The Silicon Valley aspect is secondary. This is the true tale of what all too commonly happens to children of divorce. Jeff's mother decides she no longer wants to be married. It's time for HER to have fun--she immerses herself in her career (which she has started before her divorce) and loves the dating scene. No longer putting her children first, they drift. Drugs, sex, no real place to call home, and no one to truly parent them. Jeff is the least impacted--already out of high school, he flees Silicon Valley and later enrolls in Berkeley. Jeff brother Jerry doesn't come out so lucky. Jeff's young sister Jill lives her life as she pleases--stays out all night, drops out of school. Mom continues to be more concerned about her own fun. Dad is still around, lost on his own, and seemingly unable to provide much emotional support for his kids.
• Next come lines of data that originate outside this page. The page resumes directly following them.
import Summits.QuantumFields.BalabanUV.T4Continuum.Spine.NE4.AutonomousSchemeLinearized
import Literature.LinearAlgebra.Matrix.ConvergentMatrix

/-!
# Spine/NE4/AutonomousSchemeSpectral — (R45) THE SPECTRAL FORM ON THE AUTONOMOUS ROAD: Gelfand's formula turns a SPECTRAL-RADIUS bound on
# the ONE linearised operator of (R43) into its power hypothesis; the invariant ball is DERIVED from a small source; NE4 at every rate above ρ(T₀)

Cell `pub-balaban-gaps` (YM blitz G2), seat `ne4`, generation 11 (unit `pub-balaban-gaps-ne4-g11`); record `HOME/ne/NE4.md` §5 (R45).
HONEST FRAMING as in `AutonomousScheme` ∕ `AutonomousSchemeStable` ∕ `AutonomousSchemeLinearized`: hypothesis shapes about an ABSTRACT one-step map on a
normed space + Mathlib spectral theory (Gelfand's formula) + elementary bookkeeping; NE4 (`T4CouplingMatching.ScaleShiftRate`, NOT IN PRINT —
[Balaban1987RG1] = CMP **109** p. 264 «We will investigate other properties in a separate paper») is NOT proved; nothing of Bałaban's is asserted; no
status word of the cell moves (NE4 stays DEPENDENT, spine 0∕9).  One finite T⁴; NOT ℝ⁴, NOT infinite volume, NOT a mass gap, NOT Clay.

THE POINT (eleventh reader).  Generation 10 reduced (R42)(e)'s one hypothesis on Bałaban's k-independent RT — uniform exponential stability along
admissible orbits — to the triple (S) invariant set + (L) ONE contracting power `‖T₀ ^ N‖ ≤ θ′ ^ N` of ONE bounded linear operator + (N) a Lipschitz
linearization defect `δ` with `Kc·δ < 1 − θ′` (`Markov.orbitStability_of_linearDefect`).  Two of the three inputs are sharpened here:

* §1 (L) IN SPECTRAL FORM.  One level down, `T4SpectralRenewal` §4 records — with a kernel witness, `hazard_not_cocycleBound`: two nilpotent steps of
  spectral radius `0` whose alternating cocycle grows like `4^m` — that on the NON-AUTONOMOUS flag road a spectral-radius hypothesis per step is NOT a
  sufficient form of the memory input.  On the AUTONOMOUS road there is ONE operator, and Gelfand's formula (Mathlib
  `spectrum.pow_nnnorm_pow_one_div_tendsto_nhds_spectralRadius`, through the tree's `Literature.LinearAlgebra.Matrix.eventually_nnnorm_pow_le_of_spectralRadius_lt`,
  [HornJohnson2013] Cor. 5.6.13–14) turns `spectralRadius ℂ T₀ < θ′` into the power hypothesis: `exists_pow_norm_le_of_spectralRadius_lt`,
  `exists_powerBound_of_spectralRadius_lt`; for the REAL scheme data of (R42)∕(R43) on a complex Banach space the operator enters as `T₀.restrictScalars ℝ`
  (`norm_restrictScalars_pow`, `exists_pow_norm_restrictScalars_le`).  So the lore of census (R32) — «the rate of approach to the renormalized trajectory
  is the leading irrelevant eigenvalue of the linearised blocking» ([HasenfratzNiedermayer1994] §2.7) — IS an admissible hypothesis SHAPE on this road, and
  norm-independent (the spectral radius ignores an equivalent renorming; `Kc` does not).  The depth `N` is NOT explicit: the spectral form is qualitative.
* §2 (S) DERIVED.  `gaugeBall T₀ θ′ N R = {x | mgauge x ≤ R}` (the ball of (R43)'s module gauge; between the norm balls of radii `R∕Kc` and `R`, convex:
  `closedBall_subset_gaugeBall`, `gaugeBall_subset_closedBall`, `convex_gaugeBall`).  `invariant_gaugeBall`: the power hypothesis, the defect ON THE GAUGE BALL
  and a SOURCE bound `FirstStep A 0 s γ` — `‖A g 0‖ ≤ s`, the size of what one step generates from the bare state `0` («no irrelevant terms»; for RT the
  printed TYPE of bound, [Balaban1988Convergent] = CMP **119** (2.43) p. 263: sizes of the new terms) — with the balance `Kc·s + (θ′ + Kc·δ)·R ≤ R` make the
  gauge ball INVARIANT (`invariant_gaugeBall_halfGap`: defect ≤ half the gap and `R ≥ 2Kc·s∕(1 − θ′)` suffice) — (S) is OUTPUT once the source is small
  against the gap, as in the template's invariant ball of radius `O(g³)` with `K₀ = 0` ([BauerschmidtBrydgesSlade2019RG] Thm 2.3.1, |φ|⁴; TEMPLATE only).
* §3 THE CLOSED INPUT LIST OF THE AUTONOMOUS ROAD (power form, explicit constants): `orbitStability_gaugeBall`, `ne4_of_gaugeBall` — bare state `0`,
  `‖T₀ ^ N‖ ≤ θ′ ^ N` [for RT: Gaussian power counting after extraction of the marginal F² coefficient and the constant], defect `δ` on the gauge ball
  [NOT PRINTED — wall (M) of rows NE5 ∕ NE9 in its weakest, local form], source `s` [printed TYPE], coupling-Lipschitz `ℓ` and read-out `cr` on the ball ⟹
  node U2's triple `ScaleShiftRate (cr·Kc·s·ρ) ρ γ β ∧ HistLipschitz Λ γ β ∧ FadingMemory (cr·Kc·ℓ) ρ Λ`, `ρ = θ′ + Kc·δ`; `conv_of_gaugeBall`: the β⁰-half
  (AF-0r) from the same list (census (R31)).  `Invariant` is no longer a hypothesis.
* §4 THE SPECTRAL FORM (qualitative): `orbitStability_of_spectralRadius` — `spectralRadius ℂ T < θ′ < θ″` ⟹ ∃ `K ≥ 1`, `δ₀ > 0` such that EVERY real
  scheme with an invariant set and defect `≤ δ₀` relative to `T` is orbit-stable at rate `θ″` with constant `K`; faces `scaleShiftRate_of_spectralRadius`,
  `ne4_of_spectralRadius` (NE4 ∕ node U2's triple at every rate above the spectral radius of the linearisation, for all sufficiently small defects).
* §5 EXACTNESS: `spectralRadius_le_of_powerBound` (a power bound at rate `θ` forces `spectralRadius ≤ θ`, any complex Banach algebra — Mathlib
  `spectrum.spectralRadius_le_pow_nnnorm_pow_one_div` + `ENNReal.eventually_pow_one_div_le`), `powerBound_of_orbitStability_linear`,
  `spectralRadius_le_of_orbitStability_linear`: for the LINEAR scheme `x ↦ T x` (zero defect) orbit stability at rate `θ` forces `ρ(T) ≤ θ`.  With §4 the
  achievable rates on the autonomous road for the linearised scheme are EXACTLY the numbers above `ρ(T₀)` — the kernel form of «NE4's θ is the leading
  irrelevant eigenvalue of the scheme's linearised step», two-sided; census (R44) measured exactly this in the Migdal–Kadanoff caricature (θ_MK = λ⁻⁴ = the
  subleading eigenvalue of the linearised MK recursion; MODEL).
WHAT THIS SAYS FOR THE ROW (census (R45); classification words UNCHANGED — DEPENDENT; U2 WORK done; upstream WORK-bound LARGE; 0∕9).  On (R42)'s idea road
the input list now reads: {`ρ(T₀) < 1` for the Gaussian linearisation of the k-independent RT after extraction, in ONE k-uniform Banach norm on NODE O's
objects [power counting + symmetry: a GAUSSIAN statement]; a second-order Lipschitz defect of RT − T₀ on a gauge ball [NOT PRINTED]; the one-step source
from the pure Wilson action small against the gap [printed TYPE]; coupling-Lipschitz + read-out Lipschitz [unprinted constants of printed-type objects]} ⟹
NE4, node U2's whole β-side list and (AF-0r), at every rate above `ρ(T₀)`.  The located NON-PRINTED item is unchanged in kind — (N) —; everything else on
this road is Gaussian or of printed type.  Nothing here is a statement about Bałaban's actual RT: the typing records what such a proof must supply.
-/

namespace Summit.QuantumFields.BalabanUV.T4Continuum.Spine.NE4

open Literature.MathematicalPhysics.QuantumFieldTheory.Balaban1983to89
open Literature.MathematicalPhysics.QuantumFieldTheory.Balaban1983to89.FlowStep
open Literature.MathematicalPhysics.QuantumFieldTheory.Balaban1983to89.T4CouplingMatching
  (ScaleShiftRate HistLipschitz FadingMemory EventualLowerH disc)
open Literature.MathematicalPhysics.QuantumFieldTheory.Balaban1983to89.T4FlagMemory (Adm)
open Literature.MathematicalPhysics.QuantumFieldTheory.Balaban1983to89.T4SpectralRenewal (Kc Kc_nonneg PowerBound)
open Finset
open scoped ENNReal NNReal

namespace Markov

/-! ## §1 Gelfand: a spectral-radius bound on ONE operator yields one contracting power (complex Banach space) -/

section Gelfand

variable {E : Type*} [NormedAddCommGroup E] [NormedSpace ℂ E] [CompleteSpace E]

/-- **ONE CONTRACTING POWER FROM THE SPECTRAL RADIUS** (Gelfand's formula, via the tree's `Literature.LinearAlgebra.Matrix.eventually_nnnorm_pow_le_of_spectralRadius_lt`,
[HornJohnson2013] Cor. 5.6.13–14): for a bounded operator `T` on a complex Banach space and `θ′ ≥ 0` with `spectralRadius ℂ T < θ′`, there is a depth `N ≥ 1` with
`‖T ^ N‖ ≤ θ′ ^ N` — the power hypothesis of `T4SpectralRenewal.powerBound_of_pow_le` ∕ `Markov.orbitStability_of_linearDefect`.  The depth is NOT explicit (Gelfand's
formula is a limit statement): the spectral form is qualitative, the power form quantitative. [folklore] -/
theorem exists_pow_norm_le_of_spectralRadius_lt (T : E →L[ℂ] E) {θ' : ℝ} (hθ : 0 ≤ θ')
    (h : spectralRadius ℂ T < ENNReal.ofReal θ') : ∃ N : ℕ, 1 ≤ N ∧ ‖T ^ N‖ ≤ θ' ^ N := by
  obtain ⟨N, hN, hle⟩ := ((Literature.LinearAlgebra.Matrix.eventually_nnnorm_pow_le_of_spectralRadius_lt
    (show spectralRadius ℂ T < ((θ'.toNNReal : ℝ≥0) : ℝ≥0∞) from h)).and (Filter.eventually_ge_atTop 1)).exists
  refine ⟨N, hle, ?_⟩
  have e : ((‖T ^ N‖₊ : ℝ≥0) : ℝ) ≤ ((θ'.toNNReal ^ N : ℝ≥0) : ℝ) := NNReal.coe_le_coe.mpr hN
  simpa [Real.coe_toNNReal _ hθ] using e

/-- **POWER BOUND FROM THE SPECTRAL RADIUS**: `spectralRadius ℂ T < θ′` ⟹ `PowerBound (Kc T θ′ N) θ′ T` for some depth `N ≥ 1`. [folklore] -/
theorem exists_powerBound_of_spectralRadius_lt (T : E →L[ℂ] E) {θ' : ℝ} (hθ : 0 < θ')
    (h : spectralRadius ℂ T < ENNReal.ofReal θ') : ∃ N : ℕ, 1 ≤ N ∧ PowerBound (Kc T θ' N) θ' T := by
  obtain ⟨N, hN, hle⟩ := exists_pow_norm_le_of_spectralRadius_lt T hθ.le h; exact ⟨N, hN, T4SpectralRenewal.powerBound_of_pow_le hθ hN hle⟩

omit [CompleteSpace E] in
/-- [bookkeeping] Restricting scalars commutes with powers: `(T.restrictScalars ℝ) ^ N = (T ^ N).restrictScalars ℝ`. [folklore] -/
theorem restrictScalars_pow (T : E →L[ℂ] E) : ∀ N : ℕ, (T.restrictScalars ℝ) ^ N = (T ^ N).restrictScalars ℝ
  | 0 => by ext x; simp
  | N + 1 => by
    rw [pow_succ, pow_succ, restrictScalars_pow T N]
    ext x
    rfl

omit [CompleteSpace E] in
/-- [bookkeeping] The real restriction has the same power norms: `‖(T.restrictScalars ℝ) ^ N‖ = ‖T ^ N‖`. [folklore] -/
theorem norm_restrictScalars_pow (T : E →L[ℂ] E) (N : ℕ) : ‖(T.restrictScalars ℝ) ^ N‖ = ‖T ^ N‖ := by
  rw [restrictScalars_pow, ContinuousLinearMap.norm_restrictScalars]

/-- **THE REAL SCHEME's POWER HYPOTHESIS FROM THE COMPLEX SPECTRAL RADIUS**: `spectralRadius ℂ T < θ′` ⟹ some depth `N ≥ 1` has
`‖(T.restrictScalars ℝ) ^ N‖ ≤ θ′ ^ N` — the exact input of (R43)'s `orbitStability_of_linearDefect` for the real-linear scheme data. [folklore] -/
theorem exists_pow_norm_restrictScalars_le (T : E →L[ℂ] E) {θ' : ℝ} (hθ : 0 ≤ θ')
    (h : spectralRadius ℂ T < ENNReal.ofReal θ') : ∃ N : ℕ, 1 ≤ N ∧ ‖(T.restrictScalars ℝ) ^ N‖ ≤ θ' ^ N := by
  obtain ⟨N, hN, hle⟩ := exists_pow_norm_le_of_spectralRadius_lt T hθ h; exact ⟨N, hN, (norm_restrictScalars_pow T N).le.trans hle⟩

end Gelfand

/-! ## §2 The gauge ball: with the source small against the spectral gap, the invariant set (S) is DERIVED, not assumed -/

section GaugeBall

variable {E : Type*} [NormedAddCommGroup E] [NormedSpace ℝ E]

/-- The GAUGE BALL of radius `R`: `{x | mgauge T₀ θ′ N x ≤ R}` — the closed ball of (R43)'s module gauge (between the norm balls of radii `R∕Kc` and `R`). [folklore] -/
def gaugeBall (T₀ : E →L[ℝ] E) (θ' : ℝ) (N : ℕ) (R : ℝ) : Set E := {x | mgauge T₀ θ' N x ≤ R}
import Summits.Ventures.AbcSig.Rows.Bridge
import Summits.Ventures.AbcSig.Rows.C2aL317A6
import Summits.Ventures.AbcSig.Rows.C2aL317A6AB

/-!
# Venture AbcSig — CELL `C2aL317A6`: the census statement `Rows.C2aCellRed 317 (fun a => 6 ≤ a) ∅` from the two row theorems

HONEST FRAMING. COMPUTATION cell `pub-abcsig`; CONDITIONAL theorem; no claim on ABC or any summit. Hypotheses exactly as
in `Rows/C2aL317A6.lean` and `Rows/C2aL317A6AB.lean`: `BS04Package` (CITED), `DataComplete …` (COMPUTED level files), and the
rows' per-orbit exclusions for BOTH family predicates (`famB`, `famAB`) as `∀ n a m, …` hypotheses (CITED: the census
row's certificates). Conclusion = p1's census predicate (`Rows/Statements.lean`), all four coprime coefficient
distributions `A·B = 2^a·317^m`, reduced exponents `a < n`, `m < n` (RULING H1). GENERATED by plean/make_cell_bridges.py.
-/

namespace Summit.Ventures.AbcSig

/-- Cell `C2aL317A6`: `Rows.C2aCellRed 317 (fun a => 6 ≤ a) ∅` under the rows' hypotheses. -/
theorem cell_C2aL317A6 (M : NewformModel) (hP : M.BS04Package)
    (hD317 : M.DataComplete 317 level317Orbits)
    (hD634 : M.DataComplete 634 level634Orbits)
    (hX_orbit_317_1 : ∀ n a m : ℕ, n ∈ ([41] : List ℕ) → M.Excludes 317 orbit_317_1 (famB (2 ^ a * 317 ^ m) n (fun _ _ => True)))
    (hX_orbit_317_1' : ∀ n a m : ℕ, n ∈ ([41] : List ℕ) → M.Excludes 317 orbit_317_1 (famAB (317 ^ m) (2 ^ a) n (fun _ _ => True)))
    (hX_orbit_317_2 : ∀ n a m : ℕ, n ∈ ([7, 79] : List ℕ) → M.Excludes 317 orbit_317_2 (famB (2 ^ a * 317 ^ m) n (fun _ _ => True)))
    (hX_orbit_317_2' : ∀ n a m : ℕ, n ∈ ([7, 79] : List ℕ) → M.Excludes 317 orbit_317_2 (famAB (317 ^ m) (2 ^ a) n (fun _ _ => True)))
    (hX_orbit_634_4 : ∀ n a m : ℕ, n ∈ ([53] : List ℕ) → M.Excludes 634 orbit_634_4 (famB (2 ^ a * 317 ^ m) n (fun _ _ => True)))
    (hX_orbit_634_4' : ∀ n a m : ℕ, n ∈ ([53] : List ℕ) → M.Excludes 634 orbit_634_4 (famAB (317 ^ m) (2 ^ a) n (fun _ _ => True))) :
    Rows.C2aCellRed 317 (fun a => 6 ≤ a) ∅ :=
  C2aCellRed_of_rows 317 (by norm_num) (by norm_num) _ _
    (fun n hn h11 hnℓ _ a m ha han hm hmn x y z h1 h2 =>
      row_C2aL317A6 M hP hD317 hD634 n hn h11 hnℓ a m ha hm han hmn (hX_orbit_317_1 n a m) (hX_orbit_317_2 n a m) (hX_orbit_634_4 n a m) x y z h1 h2)
    (fun n hn h11 hnℓ _ a m ha han hm hmn x y z h1 h2 =>
      row_C2aL317A6AB M hP hD317 hD634 n hn h11 hnℓ a m ha hm han hmn (hX_orbit_317_1' n a m) (hX_orbit_317_2' n a m) (hX_orbit_634_4' n a m) x y z h1 h2)

end Summit.Ventures.AbcSig
import Summits.HubbardSuperconductivity.HubbardSuperconductivity.Theorems.AnisotropyChordTransferFibre3FinXBSym

/-!
# Route `AnisotropyChord` / H0 rotor rung: FIN combined (rows `N₁` + C) certificate at `L = 16` — cell facts, part `x`

Kernel facts `xbcCellAny 16 (49/50) 20 la lb (c, bn) = true` (via the symmetric-table evaluator `xbcCellAnyW` of `…FinXBSym`: `rw [← xbcCellAnyW_eq]; decide +kernel`, zero data) for 1 λ-cells of the per-`L` cover
(`…FinXCCover.xbcCheck`; cell design: p3 g6 (g5 generator) scratch `xbc_design.py`, mirrors `xb_mirror.py`/`xc_mirror.py`); assembled in `…FinXBCSixteen`.
Prover seat `hubbard-h0-rotor-p3` g5; helper for piece A = stmt-HubbardSuperconductivity-23918 of rung 19089 (`--supports`, helper class).
WHAT THIS IS NOT: nothing here proves superconductivity in the Hubbard model (rotor TARGET as worded stays FALSE, g15 verdict); kernel facts for the FIN certificate of two hypotheses (rows `N₁`, C) of ONE conditional reduction.  Tree imports only; no sorry, no new axioms.
-/

set_option linter.dupNamespace false

namespace Summit.HubbardSuperconductivity.HubbardSuperconductivity.Theorems.AnisotropyChord.Transfer.Fibre3

namespace FinXB

set_option maxHeartbeats 4000000 in
/-- kernel fact: cell 37 at `L = 16` (certified, c = (1/2 : ℚ), b = 12/20). [folklore] -/
theorem xbc16_37 : xbcCellAny 16 (49/50 : ℚ) 20 538737752206086 552206196011239 ((1/2 : ℚ), (12 : ℕ)) = true := by
  rw [← xbcCellAnyW_eq]
  decide +kernel

end FinXB

end Summit.HubbardSuperconductivity.HubbardSuperconductivity.Theorems.AnisotropyChord.Transfer.Fibre3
Maybe part of my attraction to this book lies in the similarities to my own life. I suppose many would find this book a depressing read. I found it encouraging to see Jeff and Jill land on their feet and lead their own productive lives.

Reality check4
This story could be centered just about anywhere. The reviewer from Sunnyvale aside (why so defensive?), this is a treatise on falling outside the clique in today's America. Whether the setting is Silicon Valley, Orange County, Fairfax County, Cambridge, etc... this writing hits home with more of us than we might like to admit. Whether it be computers, day trading, e-tailing, whatever the fast moving hot thing is, this book illustrates how easily such "progress" can wrench a family apart and leave behind wreckage and despair. Dear old Dad loves his time honored trade, dotes on his family and basically is a good but rather boring guy. Mom comes alive when she discovers an exciting place to work and this is the death knell for the traditional family. Sound familiar? Reverse the roles and it still applies. The beauty of this book is the relevance and honesty of it. Goodell doesn't need to exaggerate anything... many of us have lived through or are living through similar things. Personally, I like Michele and Leonard... even though Leonard reminds me a little too much of my own mentors. This book might make you think, but most likely it will make you nod your head thinking "I can relate". Should you, dear reader, be one of the decreasing numbers of people in a stable, well orderd family, this will be a somewhat voyeuristic read but very informative. Definitely worth the time.